▶ **The task**: Consider each line of the material below and note whether it holds "pinching". State how many do, and nothing else.
BEGIN
import Summits.QuantumFields.YangMills.Theorems.LogConcaveChartTransportDensity
import Summits.QuantumFields.YangMills.Theses.LogConcaveChart

/-!
# Route `LogConcaveChart` — support item `SandwichTransportMap` (stmt-QuantumFields-23667):
# **reduction to the isotropic frame `H₀ = 1`**

`SandwichTransportMap` (Caffarelli–Kolesnikov two-sided contraction, a theorem in print) asks, for a
positive definite `H₀` and a continuous `A` with second differences sandwiched in `(1 ± δ)·hᵀH₀h`,
for a `C¹` map `T` pushing `e^{−xᵀH₀x/2}dx/Z₀` to `e^{−A}dx/Z_A` (normalised Lebesgue integrals) with
`T − id` `δ`-Lipschitz and `‖DT − I‖ ≤ δ` in the `H₀`-metric.  The theorem in print is stated for
the STANDARD Gaussian source.  This file proves, sorry-free, that the isotropic case implies the
item: with `P = H₀^{1/2}` (`exists_symm_sqrt`), put `Ã(y) := A(P⁻¹y)` — continuous, with second
differences sandwiched in `(1 ± δ)·|k|²` — take the isotropic map `T̃` for `Ã` and set
`T x := P⁻¹ T̃(P x)`.  Then `T ∈ C¹` (`contDiff_conj`), the two normalised-integral identities
match after the linear change of variables `x = P⁻¹y` (`integral_comp_mulVec`; the Jacobian
`|det P|⁻¹` cancels in each ratio), and the Euclidean pinching of `T̃` is exactly the `H₀`-metric
pinching of `T` (`lipschitz_conj_pull`, `fderiv_conj_pull`).

* `Summit.QuantumFields.YangMills.Theorems.logConcaveChart_sandwichTransportMap_of_isotropic` —
  the reduction, with the isotropic statement written out as its hypothesis (no new definition).

HONEST SCOPE. A helper toward ONE cited support item: it does NOT prove `SandwichTransportMap`
(the isotropic Caffarelli–Kolesnikov theorem remains a theorem in print, not in Mathlib), nor
`QuadraticCovarianceComparison`, the `LogConcaveChart` thesis, rung R2a (`BalabanLadder.NT`) or any
summit statement; the Yang–Mills mass gap is NOT proved.  Filed by ideator seat ym-idea-8
(generation 8, lens «dual» = transport side).
-/

namespace Summit.QuantumFields.YangMills.Cruxes.TransportCovarianceTransfer

open MeasureTheory Matrix

variable {n : ℕ}

/-- `vᵀ H₀ v = |P v|²` for `P` symmetric with `P² = H₀`. [folklore] -/
theorem quadForm_eq_mulVec_sq {P H₀ : Matrix (Fin n) (Fin n) ℝ} (hPs : P.IsSymm) (hPP : P * P = H₀)
    (v : Fin n → ℝ) : v ⬝ᵥ H₀ *ᵥ v = P *ᵥ v ⬝ᵥ P *ᵥ v := by
  rw [mulVec_dotProduct_mulVec hPs, hPP]

/-- `(P⁻¹ w)ᵀ H₀ (P⁻¹ w) = |w|²` for `P` symmetric invertible with `P² = H₀`. [folklore] -/
theorem quadForm_inv_mulVec {P H₀ : Matrix (Fin n) (Fin n) ℝ} (hPs : P.IsSymm) (hP : P.det ≠ 0)
    (hPP : P * P = H₀) (w : Fin n → ℝ) : P⁻¹ *ᵥ w ⬝ᵥ H₀ *ᵥ (P⁻¹ *ᵥ w) = w ⬝ᵥ w := by
  rw [quadForm_eq_mulVec_sq hPs hPP, mulVec_inv_mulVec hP]

/-- Pull-back of the Euclidean Lipschitz pinching of `T̃ − id` to the `H₀`-metric pinching of
`T − id`, `T x = P⁻¹ T̃(P x)`. [folklore] -/
theorem lipschitz_conj_pull {δ : ℝ} {P H₀ : Matrix (Fin n) (Fin n) ℝ} (hPs : P.IsSymm)
    (hP : P.det ≠ 0) (hPP : P * P = H₀) (S : (Fin n → ℝ) → (Fin n → ℝ))
    (hLip : ∀ y₁ y₂ : Fin n → ℝ,
      (S y₁ - S y₂ - (y₁ - y₂)) ⬝ᵥ (S y₁ - S y₂ - (y₁ - y₂)) ≤ δ ^ 2 * ((y₁ - y₂) ⬝ᵥ (y₁ - y₂)))
    (x₁ x₂ : Fin n → ℝ) :
    (P⁻¹ *ᵥ S (P *ᵥ x₁) - P⁻¹ *ᵥ S (P *ᵥ x₂) - (x₁ - x₂)) ⬝ᵥ
        H₀ *ᵥ (P⁻¹ *ᵥ S (P *ᵥ x₁) - P⁻¹ *ᵥ S (P *ᵥ x₂) - (x₁ - x₂)) ≤
      δ ^ 2 * ((x₁ - x₂) ⬝ᵥ H₀ *ᵥ (x₁ - x₂)) := by
  have hv : P⁻¹ *ᵥ S (P *ᵥ x₁) - P⁻¹ *ᵥ S (P *ᵥ x₂) - (x₁ - x₂) =
      P⁻¹ *ᵥ (S (P *ᵥ x₁) - S (P *ᵥ x₂) - (P *ᵥ x₁ - P *ᵥ x₂)) := by
    rw [Matrix.mulVec_sub, Matrix.mulVec_sub, Matrix.mulVec_sub, inv_mulVec_mulVec hP,
      inv_mulVec_mulVec hP]
  rw [hv, quadForm_inv_mulVec hPs hP hPP, quadForm_eq_mulVec_sq hPs hPP, Matrix.mulVec_sub]
  exact hLip (P *ᵥ x₁) (P *ᵥ x₂)

/-- Pull-back of the Euclidean derivative pinching `‖DT̃ − I‖ ≤ δ` to the `H₀`-metric pinching of
`T x = P⁻¹ T̃(P x)`. [folklore] -/
theorem fderiv_conj_pull {δ : ℝ} {P H₀ : Matrix (Fin n) (Fin n) ℝ} (hPs : P.IsSymm)
    (hP : P.det ≠ 0) (hPP : P * P = H₀) {S : (Fin n → ℝ) → (Fin n → ℝ)} (hS : ContDiff ℝ 1 S)
    (hD : ∀ y u : Fin n → ℝ,
      (fderiv ℝ S y u - u) ⬝ᵥ (fderiv ℝ S y u - u) ≤ δ ^ 2 * (u ⬝ᵥ u))
    (x u : Fin n → ℝ) :
    (fderiv ℝ (fun x => P⁻¹ *ᵥ S (P *ᵥ x)) x u - u) ⬝ᵥ
        H₀ *ᵥ (fderiv ℝ (fun x => P⁻¹ *ᵥ S (P *ᵥ x)) x u - u) ≤ δ ^ 2 * (u ⬝ᵥ H₀ *ᵥ u) := by
  have hv : fderiv ℝ (fun x => P⁻¹ *ᵥ S (P *ᵥ x)) x u - u =
      P⁻¹ *ᵥ (fderiv ℝ S (P *ᵥ x) (P *ᵥ u) - P *ᵥ u) := by
    rw [fderiv_conj hS P⁻¹ P x u, Matrix.mulVec_sub, inv_mulVec_mulVec hP]
  rw [hv, quadForm_inv_mulVec hPs hP hPP, quadForm_eq_mulVec_sq hPs hPP]
  exact hD (P *ᵥ x) (P *ᵥ u)

/-- Transfer of the second-difference sandwich to the frame `Ã(y) = A(P⁻¹ y)`:
the `H₀`-sandwich of `A` is the Euclidean sandwich of `Ã`. [folklore] -/
theorem sandwich_conj {δ : ℝ} {P H₀ : Matrix (Fin n) (Fin n) ℝ} (hPs : P.IsSymm) (hP : P.det ≠ 0)
    (hPP : P * P = H₀) {A : (Fin n → ℝ) → ℝ}
    (hsw : ∀ x h : Fin n → ℝ, (1 - δ) * (h ⬝ᵥ H₀ *ᵥ h) ≤ A (x + h) + A (x - h) - 2 * A x ∧
      A (x + h) + A (x - h) - 2 * A x ≤ (1 + δ) * (h ⬝ᵥ H₀ *ᵥ h))
    (y k : Fin n → ℝ) :
    (1 - δ) * (k ⬝ᵥ k) ≤ A (P⁻¹ *ᵥ (y + k)) + A (P⁻¹ *ᵥ (y - k)) - 2 * A (P⁻¹ *ᵥ y) ∧
      A (P⁻¹ *ᵥ (y + k)) + A (P⁻¹ *ᵥ (y - k)) - 2 * A (P⁻¹ *ᵥ y) ≤ (1 + δ) * (k ⬝ᵥ k) := by
  have h := hsw (P⁻¹ *ᵥ y) (P⁻¹ *ᵥ k)
  rw [quadForm_inv_mulVec hPs hP hPP] at h
  rwa [Matrix.mulVec_add, Matrix.mulVec_sub]

/-- Change of variables `x = P⁻¹ y` in a ratio of Lebesgue integrals: the Jacobian cancels.
[folklore] -/
theorem integral_div_comp_mulVec {P : Matrix (Fin n) (Fin n) ℝ} (hP : P.det ≠ 0)
    (h₁ h₂ : (Fin n → ℝ) → ℝ) :
    (∫ x, h₁ (P *ᵥ x)) / (∫ x, h₂ (P *ᵥ x)) = (∫ y, h₁ y) / ∫ y, h₂ y := by
  rw [integral_comp_mulVec hP h₁, integral_comp_mulVec hP h₂]
  have hd : |P.det|⁻¹ ≠ 0 := inv_ne_zero (abs_ne_zero.mpr hP)
  rw [mul_div_mul_left _ _ hd]

end Summit.QuantumFields.YangMills.Cruxes.TransportCovarianceTransfer

namespace Summit.QuantumFields.YangMills.Theorems

open MeasureTheory Matrix Summit.QuantumFields.YangMills.Cruxes.TransportCovarianceTransfer in
/-- **Reduction of `SandwichTransportMap` to the isotropic frame** (helper toward item
stmt-QuantumFields-23667): if the two-sided Caffarelli–Kolesnikov transport statement holds for the
STANDARD Gaussian source (`H₀ = 1`, the hypothesis, written out), then it holds for every positive
definite `H₀` — conjugate by `P = H₀^{1/2}`.  [folklore: linear change of frame] -/
theorem logConcaveChart_sandwichTransportMap_of_isotropic
    (hiso : ∀ δ : ℝ, 0 ≤ δ → δ ≤ 1 / 2 → ∀ (n : ℕ) (A : (Fin n → ℝ) → ℝ), Continuous A →
      (∀ x h : Fin n → ℝ, (1 - δ) * (h ⬝ᵥ h) ≤ A (x + h) + A (x - h) - 2 * A x ∧
        A (x + h) + A (x - h) - 2 * A x ≤ (1 + δ) * (h ⬝ᵥ h)) →
      ∃ T : (Fin n → ℝ) → (Fin n → ℝ), ContDiff ℝ 1 T ∧
        (∀ F : (Fin n → ℝ) → ℝ, Measurable F →
          (∫ x, F (T x) * Real.exp (-(x ⬝ᵥ x) / 2)) / (∫ x : Fin n → ℝ, Real.exp (-(x ⬝ᵥ x) / 2)) =
            (∫ x, F x * Real.exp (-A x)) / ∫ x, Real.exp (-A x)) ∧
        (∀ x y : Fin n → ℝ, (T x - T y - (x - y)) ⬝ᵥ (T x - T y - (x - y)) ≤
          δ ^ 2 * ((x - y) ⬝ᵥ (x - y))) ∧
        (∀ x u : Fin n → ℝ, (fderiv ℝ T x u - u) ⬝ᵥ (fderiv ℝ T x u - u) ≤ δ ^ 2 * (u ⬝ᵥ u))) :
    Summit.QuantumFields.YangMills.Theses.LogConcaveChart.SandwichTransportMap := by
  intro δ hδ0 hδ1 n H₀ A hH hA hsw
  obtain ⟨P, hPs, hP, hPP⟩ := exists_symm_sqrt hH
  -- the conjugated potential `Ã(y) = A(P⁻¹ y)`
  have hAc : Continuous fun y : Fin n → ℝ => A (P⁻¹ *ᵥ y) :=
    hA.comp (Matrix.mulVecLin P⁻¹).toContinuousLinearMap.continuous
  obtain ⟨S, hS1, hS2, hS3, hS4⟩ :=
    hiso δ hδ0 hδ1 n (fun y => A (P⁻¹ *ᵥ y)) hAc (sandwich_conj hPs hP hPP hsw)
  refine ⟨fun x => P⁻¹ *ᵥ S (P *ᵥ x), contDiff_conj hS1 P⁻¹ P, ?_,
    lipschitz_conj_pull hPs hP hPP S hS3, fderiv_conj_pull hPs hP hPP hS1 hS4⟩
  intro F hF
  -- `F ∘ P⁻¹` is measurable; push it through the isotropic identity and change variables `y = P x`
  have hFm : Measurable fun y : Fin n → ℝ => F (P⁻¹ *ᵥ y) :=
    hF.comp (Matrix.mulVecLin P⁻¹).toContinuousLinearMap.continuous.measurable
  have hiso' := hS2 (fun y => F (P⁻¹ *ᵥ y)) hFm
  have h1 : (∫ x : Fin n → ℝ, F (P⁻¹ *ᵥ S (P *ᵥ x)) * Real.exp (-(x ⬝ᵥ H₀ *ᵥ x) / 2)) /
      (∫ x : Fin n → ℝ, Real.exp (-(x ⬝ᵥ H₀ *ᵥ x) / 2)) =
      (∫ y : Fin n → ℝ, F (P⁻¹ *ᵥ S y) * Real.exp (-(y ⬝ᵥ y) / 2)) /
        ∫ y : Fin n → ℝ, Real.exp (-(y ⬝ᵥ y) / 2) := by
    have := integral_div_comp_mulVec hP (fun y => F (P⁻¹ *ᵥ S y) * Real.exp (-(y ⬝ᵥ y) / 2))
      (fun y => Real.exp (-(y ⬝ᵥ y) / 2))
    simpa only [← quadForm_eq_mulVec_sq hPs hPP] using this
  have h2 : (∫ x : Fin n → ℝ, F x * Real.exp (-A x)) / (∫ x : Fin n → ℝ, Real.exp (-A x)) =
      (∫ y : Fin n → ℝ, F (P⁻¹ *ᵥ y) * Real.exp (-A (P⁻¹ *ᵥ y))) /
        ∫ y : Fin n → ℝ, Real.exp (-A (P⁻¹ *ᵥ y)) := by
    have := integral_div_comp_mulVec hP (fun y => F (P⁻¹ *ᵥ y) * Real.exp (-A (P⁻¹ *ᵥ y)))
      (fun y => Real.exp (-A (P⁻¹ *ᵥ y)))
    simpa only [inv_mulVec_mulVec hP] using this
  rw [h1, h2]
  exact hiso'

end Summit.QuantumFields.YangMills.Theorems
END
▶ **Response to this task**: 4